Number of access lines in service in study areaWeighting
factor
0-10,0003.0
10,001-20,0002.5
20,001-50,0002.0
50,001-or above1.0

(g) For purposes of this section, an access line is a line that does not include WATS access lines, special access lines or private lines.

(h) Effective July 1, 2001, through December 31, 2024, study areas subject to price cap regulation, pursuant to §61.41 of this chapter, shall assign the average balance of Account 2210 to Category 3, Local Switching Equipment, based on the relative percentage assignment of the average balance of Account 2210 (or, if Accounts 2211, 2212, and 2215 were required to be maintained at the applicable time, the average balances of Accounts 2211, 2212, and 2215) to Category 3, during the twelve-month period ending December 31, 2000.

(i) Effective July 1, 2001, through December 31, 2024, all study areas shall apportion costs in Category 3, Local Switching Equipment, among the jurisdictions using relative dial equipment minutes of use for the twelve-month period ending December 31, 2000.

(j) If the number of a study area's access lines increases such that, under paragraph (f) of this section, the weighted interstate DEM factor for 1997 or any successive year would be reduced, that lowered weighted interstate DEM factor shall be applied to the study area's 1996 unweighted interstate DEM factor to derive a new local switching support factor. If the number of a study area's access lines decreases or has decreased such that, under paragraph (f) of this section, the weighted interstate DEM factor for 2010 or any successive year would be raised, that higher weighted interstate DEM factor shall be applied to the study area's 1996 unweighted interstate DEM factor to derive a new local switching support factor.

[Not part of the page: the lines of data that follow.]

import Literature.Analysis.FluidPDE.DeRosaGluingPotential
import Literature.Analysis.FluidPDE.FractionalNSReynoldsLimit
import HarnessLib

/-!
# Discharge of `BDSV.gluingStability` (BDSV §3: Cor. 3.2, Prop. 3.3, Prop. 3.4)

Buckmaster–De Lellis–Székelyhidi–Vicol (BDSV), *Onsager's conjecture for admissible weak
solutions*, Comm. Pure Appl. Math. 72 (2019) 229–274 = arXiv:1701.08678, §3 "Stability
estimates for classical exact solutions": for the exact solutions `vᵢ` of (3.1)
(`vᵢ(·, tᵢ) = v_ℓ(·, tᵢ)`, `tᵢ = iτ_q`) one has, for `|t - tᵢ| ≤ τ_q`, Cor. 3.2
`‖vᵢ‖_{N+α} ≲ τ_q⁻¹ ℓ^{1-N+α}` (`N ≥ 1`), Prop. 3.3 `‖vᵢ - v_ℓ‖_{N+α} ≲ τ_q δ_{q+1} ℓ^{-N-1+α}`,
`‖∇(p_ℓ - pᵢ)‖_{N+α} ≲ δ_{q+1} ℓ^{-N-1+α}`, `‖D_{t,ℓ}(vᵢ - v_ℓ)‖_{N+α} ≲ δ_{q+1} ℓ^{-N-1+α}`, and
Prop. 3.4 `‖zᵢ - zᵢ₊₁‖_{N+α} ≲ τ_q δ_{q+1} ℓ^{-N+α}`, `‖D_{t,ℓ}(zᵢ - zᵢ₊₁)‖_{N+α} ≲ δ_{q+1} ℓ^{-N+α}`
for the vector potentials `zᵢ = ℬvᵢ` ("Set `z̃ᵢ := ℬ(vᵢ - v_ℓ)` and observe that
`zᵢ - zᵢ₊₁ = z̃ᵢ - z̃ᵢ₊₁`"). The named fact `BDSV.gluingStability` (`OnsagerBDSVGluing.lean`)
transcribes §3 in the currency of the scheme (`BDSV.StabilityBounds`, `BDSV.PotentialBounds`).

This file PROVES it (`BDSV.gluingStability_holds`). Every analytic step of the printed proofs is
already in the tree in dimensionless form, with the Calderón–Zygmund input Prop. C.1 discharged
(`BDSV.holderCZBound_holds`, `OnsagerBDSVPotentialTheoryProofs.lean`):

* Prop. 3.1 (3.2) / Cor. 3.2 for every smooth exact solution: `BDSV.holderCZBound.eulerApriori`
  (`OnsagerBDSVEulerApriori.lean`);
* Prop. 3.3: `BDSV.holderCZBound.stability33` (`OnsagerBDSVStability33.lean`);
* Prop. 3.4 for one exact solution anchored to `v_ℓ` at the LEFT endpoint of the time interval:
  `DeRosa.fracPotentialStability` (`FracNSPotentialStability.lean`; De Rosa 2019, Prop. 5.4 is
  BDSV Prop. 3.4 for the fractional Navier–Stokes equations with viscosity `ν ≥ 0`, and with
  `ν = 0` the system is Euler–Reynolds, `Torus.IsEulerReynoldsOn.isFracNSReynoldsOn_zero_visc`).

What is added here:

* `Torus.IsEulerReynoldsOn.timeReflect` — the time-reversal symmetry of the Euler–Reynolds
  system, `(v, p, R̊)(t) ↦ (-v, p, R̊)(-t)`, mapping triples on `[a,b]` to triples on `[-b,-a]`
  (the exact solutions of §3 live on both sides of their anchors `tᵢ`, `|t - tᵢ| ≤ τ_q`, whereas
  De Rosa's forward-parabolic twin is anchored at left endpoints);
* `BDSV.potentialStability_left` / `BDSV.potentialStability_right` — Prop. 3.4 for one exact
  solution, dimensionless, anchored at either endpoint (the right-anchored case from the
  left-anchored one by time reversal: `ℬ` is linear and `D_{t,ℓ}` is even under the reflection);
* `BDSV.stabilityBounds_of_exactEuler` — Cor. 3.2 and Prop. 3.3 in the currency of the scheme
  (the interpolation of (2.13), `‖v_ℓ(t)‖_{N+1+α} ≲ δ_q^{1/2}λ_qℓ^{-N-α}`, the CFL condition
  `τ_q‖v_ℓ‖_{1+α} ≲ ℓ^α ≪ 1` of §2.5, and `τ_q δ_q^{1/2} λ_q = ℓ^{2α}`), for every smooth exact
  solution on `Sᵢ = [tᵢ - τ_q, tᵢ + τ_q] ∩ [0,T]` with `v(tᵢ) = v_ℓ(tᵢ)`;
* `BDSV.potentialBounds_of_exactEuler` — Prop. 3.4 in the currency of the scheme on
  `Sᵢ ∩ Sᵢ₊₁ = [tᵢ, tᵢ₊₁]` (`vᵢ` is anchored at the left endpoint `tᵢ`, `vᵢ₊₁` at the right
  endpoint `tᵢ₊₁`);
* `BDSV.gluingStability_holds`.

No definitions and no named facts are introduced.

## References

* T. Buckmaster, C. De Lellis, L. Székelyhidi Jr., V. Vicol, *Onsager's conjecture for admissible
  weak solutions*, Comm. Pure Appl. Math. 72 (2019) 229–274 = arXiv:1701.08678: §3.1 Cor. 3.2,
  §3.2 Prop. 3.3 (3.6)–(3.9), §3.3 Prop. 3.4 and its proof (arXiv pp. 9–10), §2.5
  (CFL condition, (2.16)). [`BuckmasterEtAl2018`]
* L. De Rosa, *Infinitely many Leray–Hopf solutions for the fractional Navier–Stokes equations*,
  Comm. PDE 44 (2019) 335–365 = arXiv:1801.10235, §5.2 Prop. 5.4. [`Derosa2018`]
-/

noncomputable section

[52 FR 17229, May 6, 1987, as amended at 53 FR 33011, 33012, Aug. 29, 1988; 62 FR 32946, June 17, 1997; 63 FR 2124, Jan. 13, 1998; 66 FR 33205, June 21, 2001; 69 FR 12549, Mar. 17, 2004; 71 FR 65745, Nov. 9, 2006; 75 FR 17874, Apr. 8, 2010; 75 FR 30301, June 1, 2010; 76 FR 30841, May 27, 2011; 79 FR 36236, June 26, 2014; 83 FR 63585, Dec. 11, 2018]

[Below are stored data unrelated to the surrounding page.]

import Mathlib
import HarnessLib

/-!
# Stieltjes / layer-cake conversion for `LinearCappedRepulsion` (stub `stub_stieltjes`)

Pure real analysis over a finite multiset of complex numbers `S`.  Write `N(t)` for the number
(with multiplicity) of `ρ ∈ S` with `‖1 - ρ‖ ≤ t`.  A zero-free disc (`‖1 - ρ‖ ≥ r₀ > 0` for every
`ρ ∈ S`), a NEAR count `N(t) ≤ A (1 + e t) ^ (3/2)` for `0 < t ≤ R₁ / e` and a GLOBAL count
`N(t) ≤ M (1 + e t) + B (1 + e t) ^ (3/2)` for all `t > 0`, with `M ≤ K₀ R₁` and `R₁ ≥ 1`, imply
`Σ_{ρ ∈ S} ‖1 - ρ‖⁻² ≤ K` for a constant `K = K(A, B, K₀, r₀)` independent of `S`, `M`, `R₁`.

Proof: dyadic shells of ratio `e²` starting at `r₀`: a root with `r₀ e^{2k} ≤ ‖1 - ρ‖ < r₀ e^{2k+2}`
contributes at most `(r₀ e^{2k})⁻²`, so the sum is at most `Σ_k N(r₀ e^{2k+2}) (r₀ e^{2k})⁻²`
(finitely many shells since `S` is finite).  Shells below the threshold `k₀` (where
`e · r₀ e^{2k+2} ≤ R₁`) use the near count, the others the global count; the exponent `3/2 < 2`
makes the first contribution a geometric series in `e⁻¹`, and `R₁ ≤ r₀ e⁵ e^{2k₀}` together with
`M ≤ K₀ R₁` makes the linear contribution of the shells `k ≥ k₀` a geometric series summing to
`O(K₀)`.  The shell lemmas below are stated for an arbitrary ratio parameter `E` (used with
`E = e`).
-/

namespace Summit.Parity.BatemanHorn.Cruxes.LinearCappedRepulsion.JensenStieltjesMajorant

open scoped BigOperators

/-- Summing a constant indicator over a multiset counts the filtered elements. -/
private lemma stieltjes_sum_map_ite_const {ι : Type*} (m : Multiset ι) (P : ι → Prop)
    [DecidablePred P] (v : ℝ) :
    (m.map fun s => if P s then v else 0).sum = v * ((m.filter P).card : ℝ) := by
  induction m using Multiset.induction_on with
  | empty => simp
  | cons a m ih =>
    by_cases h : P a
    · rw [Multiset.map_cons, Multiset.sum_cons, ih, Multiset.filter_cons_of_pos _ h,
        Multiset.card_cons, if_pos h]
      push_cast
      ring
    · rw [Multiset.map_cons, Multiset.sum_cons, ih, Multiset.filter_cons_of_neg _ h, if_neg h,
        zero_add]

/-- Swapping a multiset sum with a finite sum. -/
private lemma stieltjes_sum_map_finset_sum {ι κ : Type*} (m : Multiset ι) (u : Finset κ)
    (g : ι → κ → ℝ) :
    (m.map fun s => ∑ i ∈ u, g s i).sum = ∑ i ∈ u, (m.map fun s => g s i).sum := by
  induction m using Multiset.induction_on with
  | empty => simp
  | cons a m ih => simp [ih, Finset.sum_add_distrib]

/-- Locating the near/far threshold shell for a ratio parameter `E > 1`: below `k₀` the near
count applies (`r₀ E³ (E²)^k ≤ R₁`), and `R₁ ≤ r₀ E⁵ (E²)^{k₀}`. -/
private lemma stieltjes_exists_threshold {r₀ E : ℝ} (hr₀ : 0 < r₀) (hE : 1 < E) (R₁ : ℝ) :
    ∃ k₀ : ℕ, (∀ k : ℕ, k < k₀ → r₀ * E ^ 3 * (E ^ 2) ^ k ≤ R₁) ∧
      R₁ ≤ r₀ * E ^ 5 * (E ^ 2) ^ k₀ := by
  have hE0 : 0 < E := one_pos.trans hE
  have hE2 : 1 < E ^ 2 := one_lt_pow₀ hE two_ne_zero
  have hpos : 0 < r₀ * E ^ 3 := by positivity
  by_cases hlt : R₁ < r₀ * E ^ 3
  · refine ⟨0, fun k hk => (Nat.not_lt_zero k hk).elim, ?_⟩
    have h35 : r₀ * E ^ 3 ≤ r₀ * E ^ 5 :=
      mul_le_mul_of_nonneg_left (pow_le_pow_right₀ hE.le (by norm_num)) hr₀.le
    rw [pow_zero, mul_one]
    exact hlt.le.trans h35
  · push Not at hlt
    have hx : 1 ≤ R₁ / (r₀ * E ^ 3) := by rwa [le_div_iff₀ hpos, one_mul]
    obtain ⟨n, hn1, hn2⟩ := exists_nat_pow_near hx hE2
    refine ⟨n, fun k hk => ?_, ?_⟩
    · have hk' : (E ^ 2) ^ k ≤ (E ^ 2) ^ n := pow_le_pow_right₀ hE2.le hk.le
      have h := hk'.trans hn1
      rw [le_div_iff₀ hpos] at h
      linarith [h]
    · rw [div_lt_iff₀ hpos] at hn2
      have h : (E ^ 2) ^ (n + 1) * (r₀ * E ^ 3) = r₀ * E ^ 5 * (E ^ 2) ^ n := by ring
      linarith [h]

/-- Shell `k`, the `3/2`-power part, for a ratio parameter `E ≥ 1`:
`(r₀ E^{2k})⁻² (1 + E · r₀ (E²)^{k+1})^{3/2} ≤ r₀⁻² (1 + r₀ E³)^{3/2} E^{-k}`. -/
private lemma stieltjes_shell_rpow_bound {r₀ E : ℝ} (hr₀ : 0 < r₀) (hE1 : 1 ≤ E) (k : ℕ) :
    ((r₀ * (E ^ 2) ^ k) ^ 2)⁻¹ * (1 + E * (r₀ * (E ^ 2) ^ (k + 1))) ^ (3 / 2 : ℝ) ≤
      (r₀ ^ 2)⁻¹ * (1 + r₀ * E ^ 3) ^ (3 / 2 : ℝ) * (E⁻¹) ^ k := by
  have hE0 : 0 < E := one_pos.trans_le hE1
  set u : ℝ := E ^ k with hu
  have hu0 : 0 < u := pow_pos hE0 k
  have hu1 : 1 ≤ u := one_le_pow₀ hE1
  have hEk : (E ^ 2) ^ k = u ^ 2 := by rw [← pow_mul, mul_comm, pow_mul]
  have hD0 : 0 ≤ 1 + r₀ * E ^ 3 := by positivity
  have h1 : 1 + E * (r₀ * (E ^ 2) ^ (k + 1)) ≤ (1 + r₀ * E ^ 3) * u ^ 2 := by
    rw [pow_succ (E ^ 2) k, hEk]
    have hu2 : 1 ≤ u ^ 2 := one_le_pow₀ hu1
    have hc : 0 ≤ r₀ * E ^ 3 := by positivity
    nlinarith [hu2, hc]
  have h2 : (1 + E * (r₀ * (E ^ 2) ^ (k + 1))) ^ (3 / 2 : ℝ) ≤
      ((1 + r₀ * E ^ 3) * u ^ 2) ^ (3 / 2 : ℝ) :=
    Real.rpow_le_rpow (by positivity) h1 (by norm_num)
  have h3 : ((1 + r₀ * E ^ 3) * u ^ 2) ^ (3 / 2 : ℝ) = (1 + r₀ * E ^ 3) ^ (3 / 2 : ℝ) * u ^ 3 := by
    rw [Real.mul_rpow hD0 (by positivity)]
    congr 1
    rw [← Real.rpow_natCast u 2, ← Real.rpow_mul hu0.le, ← Real.rpow_natCast u 3]
    norm_num
  have hw : ((r₀ * (E ^ 2) ^ k) ^ 2)⁻¹ = (r₀ ^ 2)⁻¹ * (u ^ 4)⁻¹ := by
    rw [hEk, mul_pow, ← pow_mul, mul_inv]
  have hEinv : (E⁻¹) ^ k = u⁻¹ := by rw [inv_pow]
  rw [hw, hEinv]
  calc (r₀ ^ 2)⁻¹ * (u ^ 4)⁻¹ * (1 + E * (r₀ * (E ^ 2) ^ (k + 1))) ^ (3 / 2 : ℝ)
      ≤ (r₀ ^ 2)⁻¹ * (u ^ 4)⁻¹ * ((1 + r₀ * E ^ 3) ^ (3 / 2 : ℝ) * u ^ 3) := by
        rw [← h3]
        exact mul_le_mul_of_nonneg_left h2 (by positivity)
    _ = (r₀ ^ 2)⁻¹ * (1 + r₀ * E ^ 3) ^ (3 / 2 : ℝ) * u⁻¹ := by
        field_simp

/-- Shell `k`, the linear part, for a ratio parameter `E > 0` and `R₁ ≥ 1`:
`(r₀ E^{2k})⁻² (1 + E · r₀ (E²)^{k+1}) ≤ R₁ r₀⁻² (E⁴)^{-k} + r₀⁻¹ E³ (E²)^{-k}`. -/
private lemma stieltjes_shell_lin_bound {r₀ E R₁ : ℝ} (hr₀ : 0 < r₀) (hE0 : 0 < E) (hR₁ : 1 ≤ R₁)
    (k : ℕ) :
    ((r₀ * (E ^ 2) ^ k) ^ 2)⁻¹ * (1 + E * (r₀ * (E ^ 2) ^ (k + 1))) ≤
      R₁ * (r₀ ^ 2)⁻¹ * ((E ^ 4)⁻¹) ^ k + r₀⁻¹ * E ^ 3 * ((E ^ 2)⁻¹) ^ k := by
  set u : ℝ := E ^ k with hu
  have hu0 : 0 < u := pow_pos hE0 k
  have hEk : (E ^ 2) ^ k = u ^ 2 := by rw [← pow_mul, mul_comm, pow_mul]
  have hE4k : ((E ^ 4)⁻¹) ^ k = (u ^ 4)⁻¹ := by
    rw [inv_pow, ← pow_mul, show 4 * k = k * 4 by ring, pow_mul]
  have hE2k : ((E ^ 2)⁻¹) ^ k = (u ^ 2)⁻¹ := by rw [inv_pow, hEk]
  rw [hE4k, hE2k, pow_succ (E ^ 2) k, hEk]
  have hw0 : 0 ≤ ((r₀ * u ^ 2) ^ 2)⁻¹ := by positivity
  calc ((r₀ * u ^ 2) ^ 2)⁻¹ * (1 + E * (r₀ * (u ^ 2 * E ^ 2)))
      ≤ ((r₀ * u ^ 2) ^ 2)⁻¹ * (R₁ + E * (r₀ * (u ^ 2 * E ^ 2))) := by gcongr
    _ = R₁ * (r₀ ^ 2)⁻¹ * (u ^ 4)⁻¹ + r₀⁻¹ * E ^ 3 * (u ^ 2)⁻¹ := by
        field_simp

§36.126   Circuit equipment—Category 4.

(a) For the purpose of this section, the term “Circuit Equipment” encompasses the Radio Systems and Circuit Equipment contained in Account 2230. It includes central office equipment, other than switching equipment and automatic message recording equipment, which is used to derive communications transmission channels or which is used for the amplification, modulation, regeneration, testing, balancing or control of signals transmitted over communications transmission channels. Examples of circuit equipment in general use include:

(1) Carrier telephone system terminals.

(2) Telephone repeaters, termination sets, impedance compensators, pulse link repeaters, echo suppressors and other intermediate transmission amplification and balancing equipment except that included in switchboards.

(3) Radio transmitters, receivers, repeaters and other radio central office equipment except message switching equipment associated with radio systems.

(4) Composite ringers, line signaling and switching pad circuits.

(5) Concentration equipment.

(6) Composite sets and repeating coils.

(7) Program transmission amplifiers, monitoring devices and volume indicators.

(8) Testboards, test desks, repair desks and patch bays, including those provided for test and control, and for transmission testing.

(b) For apportionment among the operations, the cost of circuit equipment is assigned to the following subsidiary categories:

(1) Exchange Circuit Equipment—Category 4.1. (i) Wideband Exchange Line Circuit Equipment—Category 4.11.

(ii) Exchange Trunk Circuit Equipment (Wideband and Non-Wideband)—Category 4.12.

(iii) Exchange Line Circuit Equipment Excluding Wideband—Category 4.13.

(2) Interexchange Circuit Equipment—Category 4.2. (i) Interexchange Circuit Equipment Furnished to Another Company for Interstate Use—Category 4.21.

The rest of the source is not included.